Lowell Libson & Jonny Yarker Ltd

  • Pencil and watercolour heightened with white on blue wove drawing paper
  • 13 ¼ × 18 ½ inches · 336 × 470 mm
  • Inscribed ‘Thun’ (lower right)
    Drawn 1854

Collections

  • Private collection, Australia;
  • Private collection, UK, purchased from the above 2007, to 2016.

Writing to Pauline, Lady Trevelyan in 1854, Ruskin noted:

'Out of four months on the Continent, I have taken only ten days of whole work, and ten days half work: those were to make some drawings of old bits of Thun and Fribourg, likely to be destroyed before I get back to them again.'[1]

The present, characteristic view of Thun was the result of one of these visits. The sweeping view shows the town from the east looking west; the turrets of Thun castle are prominent on the right and the river Aare is shown meandering off to the right whilst a straight road – now called the Allmendstrasse - stretches into the distant Alps. The present sheet shows Ruskin’s debt to Renaissance landscape drawings and prints, his elevated position allowed him to produce a bird’s eye’ view of the town, similar to the mountainous landscape which Dürer included in his great depiction of Nemesis. In this largely tonal study, Ruskin has produced a near monochrome study to capture the effect of light. Ruskin captures the light reflecting on the river with touches of white gouache, whilst the distant hills are executed in rich blue watercolour. 
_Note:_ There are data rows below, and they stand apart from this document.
import Summits.QuantumFields.YangMills.Theorems.BalabanUVNodesK0Stub3NormalisationTokenBlind
import Literature.MathematicalPhysics.QuantumFieldTheory.Balaban1983to89.Node00.Record13NumericsOfThm1CCMZ

/-!
# K0⁷ — STUB 3 LANE AT THE z-WITNESSES `θ₁₅ᶜᶜᴹᶻ ∕ θ₁₅ᶜᶜᴹᵂᶻ` (def-1 Z2 `Node00.Record13NumericsOfThm1CCMZ`): the β of record of the z-witness IS the β of the collared witness (`rfl`);
# V19's registered socket text ⟺ boxes at the z-witnesses for ANY tokens `Efl`, `logz`; the window edition at `θ₁₅ᶜᶜᴹᵂᶻ`; K0⁷ BY NAME

Cell `pub-ymgap`, width seat `pub-ymgap-k0-s3-w1` (g0-0; CLAIM-2 §3 I.38795 — «keyed at `theta13OfThm1CCMZ` the hour Z2 is in the tree»).  `--kind proof --supports stmt-QuantumFields-20541 --as helper`,
COUNT-NEUTRAL.  NEW leaf; theorems only — 0 `def`, 0 `sorry`.  Imports this seat's `…K0Stub3NormalisationTokenBlind` (p639725 ✓) and def-1's Z2 `Node00.Record13NumericsOfThm1CCMZ` (the z-witness
makers `theta13OfThm1CCMZ F N j ε₀ ε₂₉ B₃ B₃' a₀ a₁ Efl logz`, `theta13OfThm1CCMWZ F N j γ ε₀ ε₂₉ B₃ B₃' a₀ a₁ Efl logz`, bridges `theta13OfThm1CCM_eq_Z` ∕ `…CCMW_eq_Z` at the zero tokens).
[I] = [Balaban1987RG1]; [III] = [Balaban1988Convergent]; [V] = [Balaban1989LargeFieldI].

WHY (FLAG №9, director-ym №218 (3) «mechanical re-keys»).  The z-witness carries print's normalisation tokens `E_k`, `log z_k` ([III] (1.15)) where K0a's family had `0, 0`; the β-layer does not read
them (p639725 §1), so at the z-witnesses the β of record — hence every box ∕ run ∕ comparability letter of the stub-3 lane — is the collared witness's, by `rfl`.  This file states it at the
MAKERS OF RECORD and re-points the socket payers: a NODE O ∕ N22 supplier delivering boxes at `θ₁₅ᶜᶜᴹᶻ(j; …; E, ℓ)` or own-window boxes at `θ₁₅ᶜᶜᴹᵂᶻ(j; γ₀; …; E, ℓ)` pays V19's text (and,
through k0-s3-w2's token-free adapters, V20-G's) with NO re-typing of the lane.

CONTENTS.  §1 `betaOfRecord₁₃_theta13OfThm1CCMZ` · `betaOfRecord₁₃_theta13OfThm1CCMWZ` · `gOfRecord₁₃_theta13OfThm1CCMZ` (`rfl`); §2 ★★ `abs3A'_iff_boxAtZWitness` · ★★ `abs3A'_of_ownWindowBoxAtZWindowWitness` ·
★★ `record13SepCoPHInhabited_of_stub1_boxAtZWitness_byName`.

HONEST FRAMING (binding).  `rfl`-level typing facts + by-name transfers; NO β estimate; NO value of `E_k` ∕ `log z_k` pinned or used (the tokens are free binders); nothing of Bałaban asserted;
FLAG №9 NOT closed by this (№218 (4)); stub 3ᴬ′ (V19 ∕ V20-G) NOT proved; K0⁷ stmt-QuantumFields-20541 OPEN (V20-G dead8a8df885c226 stands); counts unmoved (typed 28∕28 · discharged 5∕27 — the
chair's words); no summit statement is proved by this seat; R4 = the CONDITIONAL finite-𝕋⁴ rung `BalabanLadder.UV` only — NOT continuum ∕ ℝ⁴ ∕ OS ∕ mass gap ∕ Clay.  No `sorry`, `def`,
`instance`, `notation`, `axiom`; standard axioms.
-/

noncomputable section

open scoped Matrix.Norms.L2Operator

namespace Summit.QuantumFields.YangMills.Theorems.K0Stub3ZWitnessBlind

open Literature.MathematicalPhysics.QuantumFieldTheory.Balaban1983to89
open Literature.MathematicalPhysics.QuantumFieldTheory.Balaban1983to89.Node00
open Literature.MathematicalPhysics.QuantumFieldTheory.Balaban1983to89.T4Continuum
open Literature.MathematicalPhysics.QuantumFieldTheory.Balaban1983to89.FlowStep
open Summit.QuantumFields.YangMills.Theorems.K0V19Defs (Prop8StepCoPAt AbsBetaBoxAtThm1WitnessCCMGenAt)
open Summit.QuantumFields.YangMills.Theorems.K0V19Stub2Prime (record13SepCoPHInhabited_of_stub1_stub3A'_byName)
open Summit.QuantumFields.YangMills.Theorems.K0Stub3SocketWindowEdition (abs3A'_of_ownWindowBoxAt)

/-! ## §1  The z-witnesses carry the β (and the generated runs) of the collared witnesses (`rfl`) -/

section Beta

variable (F : T4Family) (N : ℕ) [NeZero N] (j : ℕ) (γ ε₀ ε₂₉ B₃ B₃' a₀ a₁ : ℝ) (Efl logz : B12.RunParams → ℕ → ℝ)

/-- **★ β OF THE z-WITNESS = β OF THE COLLARED WITNESS** (`rfl`; the β-layer does not read `Efl`, `logz`). [cite: Balaban1987RG1, (1.20)–(1.22) p.264; Balaban1988Convergent, (1.15) p.249; Balaban1989LargeFieldI, (0.3) p.176 (bookkeeping)] -/
theorem betaOfRecord₁₃_theta13OfThm1CCMZ :
    betaOfRecord₁₃ F N (theta13OfThm1CCMZ F N j ε₀ ε₂₉ B₃ B₃' a₀ a₁ Efl logz) = betaOfRecord₁₃ F N (theta13OfThm1CCM F N j ε₀ ε₂₉ B₃ B₃' a₀ a₁) := rfl

/-- **… and for the windowed z-witness** (`rfl`). [cite: Balaban1987RG1, (1.20)–(1.22) p.264; Balaban1989LargeFieldI, (0.3) p.176 (bookkeeping)] -/
theorem betaOfRecord₁₃_theta13OfThm1CCMWZ :
    betaOfRecord₁₃ F N (theta13OfThm1CCMWZ F N j γ ε₀ ε₂₉ B₃ B₃' a₀ a₁ Efl logz) = betaOfRecord₁₃ F N (theta13OfThm1CCMW F N j γ ε₀ ε₂₉ B₃ B₃' a₀ a₁) := rfl

/-- Hence the GENERATED RUNS of the z-witness are the collared witness's (`rfl`). [cite: Balaban1987RG1, (0.17)–(0.20) pp.255–256 (bookkeeping)] -/
theorem gOfRecord₁₃_theta13OfThm1CCMZ :
    gOfRecord₁₃ F N (theta13OfThm1CCMZ F N j ε₀ ε₂₉ B₃ B₃' a₀ a₁ Efl logz) = gOfRecord₁₃ F N (theta13OfThm1CCM F N j ε₀ ε₂₉ B₃ B₃' a₀ a₁) := rfl

end Beta

/-! ## §2  The registered socket text from boxes at the z-witnesses; K0⁷ BY NAME -/

section Socket

variable (F : T4Family)

/-- **★★ V19's SOCKET TEXT ⟺ BOXES AT THE z-WITNESS FOR SOME (equivalently ANY) TOKENS `Efl`, `logz`** per admissible tuple — both directions the identity on the box (§1).  So the
FLAG №9-cured witness serves the K0 socket verbatim. [cite: Balaban1987RG1, Thm 1 p.255, (1.20)–(1.22) p.264, §1 p.264; Balaban1985Variational, Thm 1 (8)–(9) p.279; Balaban1988Convergent, (1.15) p.249, Thm 1 p.262; Balaban1989LargeFieldI, (0.3) p.176] -/
theorem abs3A'_iff_boxAtZWitness :
    AbsBetaBoxAtThm1WitnessCCMGenAt F ↔
      ∀ (j c : ℕ) (B₃ B₃' a₀ a₁ : ℝ), c ≤ F.L ^ j → 2 * (F.L : ℝ) ^ 2 ≤ B₃ → 0 < B₃' → 0 < a₀ → 0 < a₁ →
        VariationalThm1RegSepCoP7M F 2 B₃ a₀ a₁ →
        Gauge9RegSepTopStepR F 2 (fun ν K Ω => suppDomOfRecord F ν K Ω) (F.L ^ j) c B₃ B₃' a₀ a₁ →
        ∃ (Efl logz : B12.RunParams → ℕ → ℝ) (γ₀ ε₀ ε₂₉ β' : ℝ), 0 < γ₀ ∧ 0 < ε₀ ∧ 0 < ε₂₉ ∧
          BetaLowerH (-β') γ₀ (betaOfRecord₁₃ F 2 (theta13OfThm1CCMZ F 2 j ε₀ ε₂₉ B₃ B₃' a₀ a₁ Efl logz)) ∧
          BetaUpperH β' γ₀ (betaOfRecord₁₃ F 2 (theta13OfThm1CCMZ F 2 j ε₀ ε₂₉ B₃ B₃' a₀ a₁ Efl logz)) := by
  constructor
  · intro h j c B₃ B₃' a₀ a₁ hc hB hB' ha₀ ha₁ h15 h9
    obtain ⟨γ₀, ε₀, ε₂₉, β', hγ₀, hε, hε', hlow, hup⟩ := h j c B₃ B₃' a₀ a₁ hc hB hB' ha₀ ha₁ h15 h9
    exact ⟨fun _ _ => 0, fun _ _ => 0, γ₀, ε₀, ε₂₉, β', hγ₀, hε, hε', hlow, hup⟩
  · intro h j c B₃ B₃' a₀ a₁ hc hB hB' ha₀ ha₁ h15 h9
    obtain ⟨E, ℓ, γ₀, ε₀, ε₂₉, β', hγ₀, hε, hε', hlow, hup⟩ := h j c B₃ B₃' a₀ a₁ hc hB hB' ha₀ ha₁ h15 h9
    exact ⟨γ₀, ε₀, ε₂₉, β', hγ₀, hε, hε', hlow, hup⟩

/-- **★★ THE WINDOW EDITION AT THE WINDOWED z-WITNESS**: own-window boxes of `θ₁₅ᶜᶜᴹᵂᶻ(j; γ₀; …; Efl, logz)`, `0 < γ₀ ≤ ½`, for SOME tokens and thresholds per admissible tuple ⟹ V19's text
(§1 + p618788 `abs3A'_of_ownWindowBoxAt`) — the shape a θ-generic road run at the small-window z-RECORD returns.  CONDITIONAL on the boxes. [cite: Balaban1987RG1, Thm 1 p.255, (1.20)–(1.22) p.264, §1 p.264; Balaban1989LargeFieldII, (1.4) p.357; Balaban1989LargeFieldI, (0.3) p.176] -/
theorem abs3A'_of_ownWindowBoxAtZWindowWitness
    (h : ∀ (j c : ℕ) (B₃ B₃' a₀ a₁ : ℝ), c ≤ F.L ^ j → 2 * (F.L : ℝ) ^ 2 ≤ B₃ → 0 < B₃' → 0 < a₀ → 0 < a₁ →
      VariationalThm1RegSepCoP7M F 2 B₃ a₀ a₁ →
      Gauge9RegSepTopStepR F 2 (fun ν K Ω => suppDomOfRecord F ν K Ω) (F.L ^ j) c B₃ B₃' a₀ a₁ →
      ∃ (Efl logz : B12.RunParams → ℕ → ℝ) (γ₀ ε₀ ε₂₉ β' : ℝ), 0 < γ₀ ∧ γ₀ ≤ 1 / 2 ∧ 0 < ε₀ ∧ 0 < ε₂₉ ∧
        BetaLowerH (-β') (theta13OfThm1CCMWZ F 2 j γ₀ ε₀ ε₂₉ B₃ B₃' a₀ a₁ Efl logz).γ (betaOfRecord₁₃ F 2 (theta13OfThm1CCMWZ F 2 j γ₀ ε₀ ε₂₉ B₃ B₃' a₀ a₁ Efl logz)) ∧
        BetaUpperH β' (theta13OfThm1CCMWZ F 2 j γ₀ ε₀ ε₂₉ B₃ B₃' a₀ a₁ Efl logz).γ (betaOfRecord₁₃ F 2 (theta13OfThm1CCMWZ F 2 j γ₀ ε₀ ε₂₉ B₃ B₃' a₀ a₁ Efl logz))) :
    AbsBetaBoxAtThm1WitnessCCMGenAt F := by
  refine abs3A'_of_ownWindowBoxAt F fun j c B₃ B₃' a₀ a₁ hc hB hB' ha₀ ha₁ h15 h9 => ?_
  obtain ⟨E, ℓ, γ₀, ε₀, ε₂₉, β', hγ₀, hγh, hε, hε', hlow, hup⟩ := h j c B₃ B₃' a₀ a₁ hc hB hB' ha₀ ha₁ h15 h9
  rw [theta13OfThm1CCMWZ_γ] at hlow hup
  refine ⟨γ₀, ε₀, ε₂₉, β', hγ₀, hγh, hε, hε', ?_, ?_⟩
  · rw [theta13OfThm1CCMW_γ]; exact hlow
  · rw [theta13OfThm1CCMW_γ]; exact hup

/-- **★★ K0⁷ BY NAME FROM V19's STUB-1 TEXT AND BOXES AT THE z-WITNESSES** (stub 2′ by name inside `K0V19Stub2Prime.record13SepCoPHInhabited_of_stub1_stub3A'_byName`, p595104; under V20-G feed
k0-s3-w2's `K0Stub3V20GSockets` through the token-free core).  CONDITIONAL on `h1` and the boxes; K0⁷ OPEN; a helper, not a closer. [cite: Balaban1985Variational, Thm 1 (8)–(9) p.279, Prop. 8 p.304; Balaban1985RegularSpaces, Prop. 6 p.99; Balaban1988Convergent, (1.15) p.249, Thm 1 p.262; Balaban1987RG1, Thm 1 p.255, §1 p.264; Balaban1989LargeFieldI, (0.3) p.176] -/
theorem record13SepCoPHInhabited_of_stub1_boxAtZWitness_byName (h1 : ∀ F : T4Family, Prop8StepCoPAt F)
    (h : ∀ (F : T4Family) (j c : ℕ) (B₃ B₃' a₀ a₁ : ℝ), c ≤ F.L ^ j → 2 * (F.L : ℝ) ^ 2 ≤ B₃ → 0 < B₃' → 0 < a₀ → 0 < a₁ →
      VariationalThm1RegSepCoP7M F 2 B₃ a₀ a₁ →
      Gauge9RegSepTopStepR F 2 (fun ν K Ω => suppDomOfRecord F ν K Ω) (F.L ^ j) c B₃ B₃' a₀ a₁ →
      ∃ (Efl logz : B12.RunParams → ℕ → ℝ) (γ₀ ε₀ ε₂₉ β' : ℝ), 0 < γ₀ ∧ 0 < ε₀ ∧ 0 < ε₂₉ ∧
        BetaLowerH (-β') γ₀ (betaOfRecord₁₃ F 2 (theta13OfThm1CCMZ F 2 j ε₀ ε₂₉ B₃ B₃' a₀ a₁ Efl logz)) ∧
        BetaUpperH β' γ₀ (betaOfRecord₁₃ F 2 (theta13OfThm1CCMZ F 2 j ε₀ ε₂₉ B₃ B₃' a₀ a₁ Efl logz))) :
    Summit.QuantumFields.YangMills.Theses.BalabanUVNodes.Record13SepCoPHInhabited :=
  record13SepCoPHInhabited_of_stub1_stub3A'_byName h1 fun F => (abs3A'_iff_boxAtZWitness F).2 (h F)

end Socket

end Summit.QuantumFields.YangMills.Theorems.K0Stub3ZWitnessBlind

end
import Mathlib.Algebra.Polynomial.Bivariate
import Mathlib.Algebra.Polynomial.Expand
import Mathlib.FieldTheory.Perfect
import Mathlib.RingTheory.Polynomial.Basic
import Mathlib.Algebra.CharP.Algebra
import HarnessLib

/-!
# Partial derivatives of a bivariate polynomial; inseparable polynomials over a perfect field

Library file (theorems only) on `K[X][Y]`. The derivative `∂Φ/∂Y` of `Φ ∈ K[X][Y]` is Mathlib's
`derivative Φ`; the derivative `∂Φ/∂X` with respect to the inner variable is rendered as
`swap (derivative (swap Φ))` with Mathlib's `Polynomial.Bivariate.swap`. We prove:

* `coeff_swap_derivative_swap`: the coefficient of `Yⁱ` in `∂Φ/∂X` is the derivative of the
  coefficient of `Yⁱ` in `Φ`; hence `∂Φ/∂X` has `Y`-degree `≤ deg_Y Φ`, and `< deg_Y Φ` when `Φ` is
  monic in `Y` (`natDegree_swap_derivative_swap_lt`), so that `Φ ∤ ∂Φ/∂X` unless `∂Φ/∂X = 0`;
  likewise `Φ ∤ ∂Φ/∂Y` unless `∂Φ/∂Y = 0` (`not_dvd_derivative_of_ne_zero`);
* `exists_pow_eq_of_derivative_eq_zero`: over a perfect field of characteristic `p`, if
  `∂Φ/∂Y = 0` and `∂Φ/∂X = 0` then `Φ = Ψ^p` for some `Ψ ∈ K[X][Y]` (`Φ ∈ K[X^p][Y^p]` and every
  coefficient is a `p`-th power); consequently an irreducible `Φ` over a finite field has
  `∂Φ/∂Y ≠ 0` or `∂Φ/∂X ≠ 0` (`derivative_ne_zero_or_of_irreducible`).

These facts feed the bound for the number of singular points of an irreducible plane curve via
elimination (`PlaneCurveBezoutWeak.exists_eliminant` applied to `Φ` and a nonzero partial
derivative), in the two-sided Weil estimate for singular plane curves (Cafure–Matera 2006,
Lemma 5.1).

## References

* W. Fulton, *Algebraic Curves*, 3rd ed. 2008, §3.1 (multiple points; over a perfect field an
  irreducible curve has a nonzero partial derivative). [Fulton2008]
* A. Cafure, G. Matera, Finite Fields Appl. 12 (2006) 155–185, Lemma 5.1. [CafureMatera2006]
-/

noncomputable section

open scoped Polynomial.Bivariate
open Polynomial

namespace Literature.NumberTheory.DiophantineGeometry.AlgFunctionField

universe u

variable {K : Type u} [Field K]

/-! ### The derivative with respect to the inner variable -/

/-- `∂/∂X` of a monomial `c(X) Yⁿ` is `c'(X) Yⁿ`. [folklore] -/
theorem swap_derivative_swap_monomial (n : ℕ) (c : K[X]) :
    Bivariate.swap (derivative (Bivariate.swap (monomial n c : K[X][Y]))) =
      C (derivative c) * X ^ n := by
  rw [Bivariate.swap_monomial, derivative_mul, derivative_C, mul_zero, add_zero,
    Polynomial.derivative_map, map_mul, Bivariate.swap_map_C, map_pow, ← map_pow,
    Bivariate.swap_C, Polynomial.map_pow, Polynomial.map_X]

/-- **The coefficient of `Yⁱ` in `∂Φ/∂X` is `(coeff of Yⁱ in Φ)'`.** [folklore] -/
theorem coeff_swap_derivative_swap (Φ : K[X][Y]) (i : ℕ) :
    (Bivariate.swap (derivative (Bivariate.swap Φ))).coeff i = derivative (Φ.coeff i) := by
  induction Φ using Polynomial.induction_on' with
  | add p q hp hq => simp only [map_add, coeff_add, hp, hq]
  | monomial n c =>
    rw [swap_derivative_swap_monomial, coeff_C_mul_X_pow, coeff_monomial]
    by_cases h : n = i
    · subst h; simp
    · rw [if_neg (Ne.symm h), if_neg h, derivative_zero]

/-- `∂Φ/∂X` has `Y`-degree at most that of `Φ`. [folklore] -/
theorem natDegree_swap_derivative_swap_le (Φ : K[X][Y]) :
    (Bivariate.swap (derivative (Bivariate.swap Φ))).natDegree ≤ Φ.natDegree := by
  refine natDegree_le_iff_coeff_eq_zero.2 fun N hN ↦ ?_
  rw [coeff_swap_derivative_swap, coeff_eq_zero_of_natDegree_lt hN, derivative_zero]

/-- The coefficients of `∂Φ/∂X` have `X`-degree at most those of `Φ`. [folklore] -/
theorem natDegree_coeff_swap_derivative_swap_le (Φ : K[X][Y]) (i : ℕ) :
    ((Bivariate.swap (derivative (Bivariate.swap Φ))).coeff i).natDegree ≤ (Φ.coeff i).natDegree := by
  rw [coeff_swap_derivative_swap]
  exact (natDegree_derivative_le _).trans (Nat.sub_le _ _)

/-- For `Φ` monic in `Y`, `∂Φ/∂X` is zero or of `Y`-degree `< deg_Y Φ` (its coefficient of
`Y^{deg Φ}` is `1' = 0`). [folklore] -/
theorem natDegree_swap_derivative_swap_lt {Φ : K[X][Y]} (hm : Φ.Monic)
    (h0 : Bivariate.swap (derivative (Bivariate.swap Φ)) ≠ 0) :
    (Bivariate.swap (derivative (Bivariate.swap Φ))).natDegree < Φ.natDegree := by
  rcases (natDegree_swap_derivative_swap_le Φ).lt_or_eq with h | h
  · exact h
  · exfalso
    apply h0
    have hlead : (Bivariate.swap (derivative (Bivariate.swap Φ))).leadingCoeff = 0 := by
      rw [leadingCoeff, h, coeff_swap_derivative_swap, ← Polynomial.leadingCoeff, hm.leadingCoeff,
        derivative_one]
    exact leadingCoeff_eq_zero.1 hlead

/-- For `Φ` of positive `Y`-degree, `Φ ∤ ∂Φ/∂Y` unless `∂Φ/∂Y = 0`. [folklore] -/
theorem not_dvd_derivative_of_ne_zero {Φ : K[X][Y]} (h0 : derivative Φ ≠ 0) :
    ¬ Φ ∣ derivative Φ := by
  refine not_dvd_of_natDegree_lt h0 ?_
  have hpos : 0 < Φ.natDegree := by
    rw [Nat.pos_iff_ne_zero]
    intro h
    apply h0
    rw [eq_C_of_natDegree_eq_zero h, derivative_C]
  have := natDegree_derivative_lt (p := Φ) (by omega)
  exact this

/-- For `Φ` monic in `Y`, `Φ ∤ ∂Φ/∂X` unless `∂Φ/∂X = 0`. [folklore] -/
theorem not_dvd_swap_derivative_swap_of_ne_zero {Φ : K[X][Y]} (hm : Φ.Monic)
    (h0 : Bivariate.swap (derivative (Bivariate.swap Φ)) ≠ 0) :
    ¬ Φ ∣ Bivariate.swap (derivative (Bivariate.swap Φ)) :=
  not_dvd_of_natDegree_lt h0 (natDegree_swap_derivative_swap_lt hm h0)

/-! ### Polynomials with both partial derivatives zero over a perfect field -/

section Perfect

variable (p : ℕ) [Fact p.Prime] [CharP K p] [PerfectRing K p]

/-- Over a perfect field of characteristic `p`, a polynomial `c ∈ K[X]` with `c' = 0` is a `p`-th
power. [folklore] -/
theorem exists_pow_eq_of_derivative_eq_zero₁ {c : K[X]} (hc : derivative c = 0) :
    ∃ e : K[X], e ^ p = c := by
  have hp0 : p ≠ 0 := (Fact.out : p.Prime).ne_zero
  haveI : ExpChar K p := ExpChar.prime Fact.out
  refine ⟨(contract p c).map ((frobeniusEquiv K p).symm : K →+* K), ?_⟩
  rw [← map_frobenius_expand p, ← map_expand, Polynomial.map_map, frobenius_comp_frobeniusEquiv_symm,
    Polynomial.map_id, expand_contract p hc hp0]

/-- **Over a perfect field of characteristic `p`, a bivariate polynomial with `∂Φ/∂Y = 0` and
`∂Φ/∂X = 0` is a `p`-th power.** Proof: `Φ = Φ₁(X, Y^p)` (`∂Φ/∂Y = 0`), every coefficient of `Φ₁` has
zero derivative (`∂Φ/∂X = 0`) hence is a `p`-th power `e_j(X)^p`, and then
`Φ = (∑ e_j(X) Y^j)^p` by the freshman's dream. [cite: Fulton2008, §3.1] -/
theorem exists_pow_eq_of_derivative_eq_zero {Φ : K[X][Y]} (h1 : derivative Φ = 0)
    (h2 : Bivariate.swap (derivative (Bivariate.swap Φ)) = 0) : ∃ Ψ : K[X][Y], Ψ ^ p = Φ := by
  classical
  have hp0 : p ≠ 0 := (Fact.out : p.Prime).ne_zero
  haveI : ExpChar K p := ExpChar.prime Fact.out
  -- `Φ = expand p Φ₁`
  set Φ₁ : K[X][Y] := contract p Φ with hΦ₁
  have hexp : expand K[X] p Φ₁ = Φ := expand_contract p h1 hp0
  -- every coefficient of `Φ₁` has zero derivative, hence is a `p`-th power
  have hcoeff : ∀ j, derivative (Φ₁.coeff j) = 0 := fun j ↦ by
    rw [hΦ₁, coeff_contract hp0, ← coeff_swap_derivative_swap, h2, coeff_zero]
  choose e he using fun j ↦ exists_pow_eq_of_derivative_eq_zero₁ p (hcoeff j)
  -- `Ψ₁ := ∑ e_j Y^j` satisfies `Ψ₁.map frobenius = Φ₁`
  set Ψ₁ : K[X][Y] := ∑ j ∈ Φ₁.support, C (e j) * X ^ j with hΨ₁
  have hmap : Ψ₁.map (frobenius K[X] p) = Φ₁ := by
    rw [hΨ₁, Polynomial.map_sum]
    conv_rhs => rw [as_sum_support_C_mul_X_pow Φ₁]
    refine Finset.sum_congr rfl fun j _ ↦ ?_
    rw [Polynomial.map_mul, Polynomial.map_pow, Polynomial.map_X, Polynomial.map_C, frobenius_def, he]
  refine ⟨Ψ₁, ?_⟩
  rw [← map_frobenius_expand p, map_expand, hmap, hexp]

end Perfect

/-- **An irreducible bivariate polynomial over a finite field has a nonzero partial derivative.**
(Finite fields are perfect; a `p`-th power `Ψ^p`, `p ≥ 2`, is not irreducible.)
[cite: Fulton2008, §3.1] -/
theorem derivative_ne_zero_or_of_irreducible [Finite K] {Φ : K[X][Y]} (hirr : Irreducible Φ) :
    derivative Φ ≠ 0 ∨ Bivariate.swap (derivative (Bivariate.swap Φ)) ≠ 0 := by
  by_contra h
  rw [not_or, not_ne_iff, not_ne_iff] at h
  obtain ⟨h1, h2⟩ := h
  -- the characteristic `p` of the finite field `K` is a prime, and `K` is perfect
  obtain ⟨p, hchar⟩ := CharP.exists K
  have hp : p.Prime :=
    (CharP.char_is_prime_or_zero K p).resolve_right (CharP.char_ne_zero_of_finite K p)
  haveI : Fact p.Prime := ⟨hp⟩
  haveI : ExpChar K p := ExpChar.prime hp
  haveI : PerfectRing K p := PerfectField.toPerfectRing p
  obtain ⟨Ψ, hΨ⟩ := exists_pow_eq_of_derivative_eq_zero p h1 h2
  -- `Φ = Ψ^p` with `p ≥ 2` is not irreducible
  have hΨu : ¬ IsUnit Ψ := fun hu ↦ hirr.not_isUnit (hΨ ▸ hu.pow p)
  have hfac : Φ = Ψ * Ψ ^ (p - 1) := by
    rw [← pow_succ', Nat.sub_add_cancel hp.one_le, hΨ]
  rcases hirr.isUnit_or_isUnit hfac with hu | hu
  · exact hΨu hu
  · have hp1 : p - 1 ≠ 0 := by have := hp.two_le; omega
    exact hΨu ((isUnit_pow_iff hp1).1 hu)

end Literature.NumberTheory.DiophantineGeometry.AlgFunctionField

end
In common with other expansive landscapes Ruskin produced in Switzerland, his view of Thun includes areas of dense detail and passages which are entirely absent. It was a method which Ruskin promoted to his own students in The Elements of Drawings: ‘When your time is short, or the subject is so rich in detail that you feel you cannot complete it intelligently in light and shade, make a hasty study of the effect, and give the rest of the time to a Düreresque expression of details.’[2]

Ruskin’s motivation for executing these topographical studies in the Alps seem to have been partly his interest in Turner – who produced numerous atmospheric studies of Thun and its lake – and partly antiquarian. As Ruskin expressed in his letter to Pauline Trevelyan, he was keen to capture aspects of the town before they were destroyed. This explains both the sensitivity to light and atmosphere manifest in the composition and the careful attention to architectural detail. Ruskin produced a number of expansive landscape drawings of Swiss towns but this is an unusually sensitive and finished work. The purpose of Ruskin’s studies were to further define Turner’s view of Switzerland and to distil his own interest in the inter relationship of Swiss architecture, history and landscape. As such the present sheet, with its careful depiction of Thun Castle, the city walls and its principal church, the fourteenth-century Statdkirche and their relationship to the sinuous river and the distant mountains makes a neat visual analogy of Ruskin’s aims and aspirations.

References

  1. Robert Hewison, Ruskin, Turner and the Pre-Raphaelites, exh. cat., London (Tate), 2000, p.165. 
  2. Quoted in Paul H Walton, Master Drawings by John Ruskin: selections from the David Thomson collection, 2000, p.88.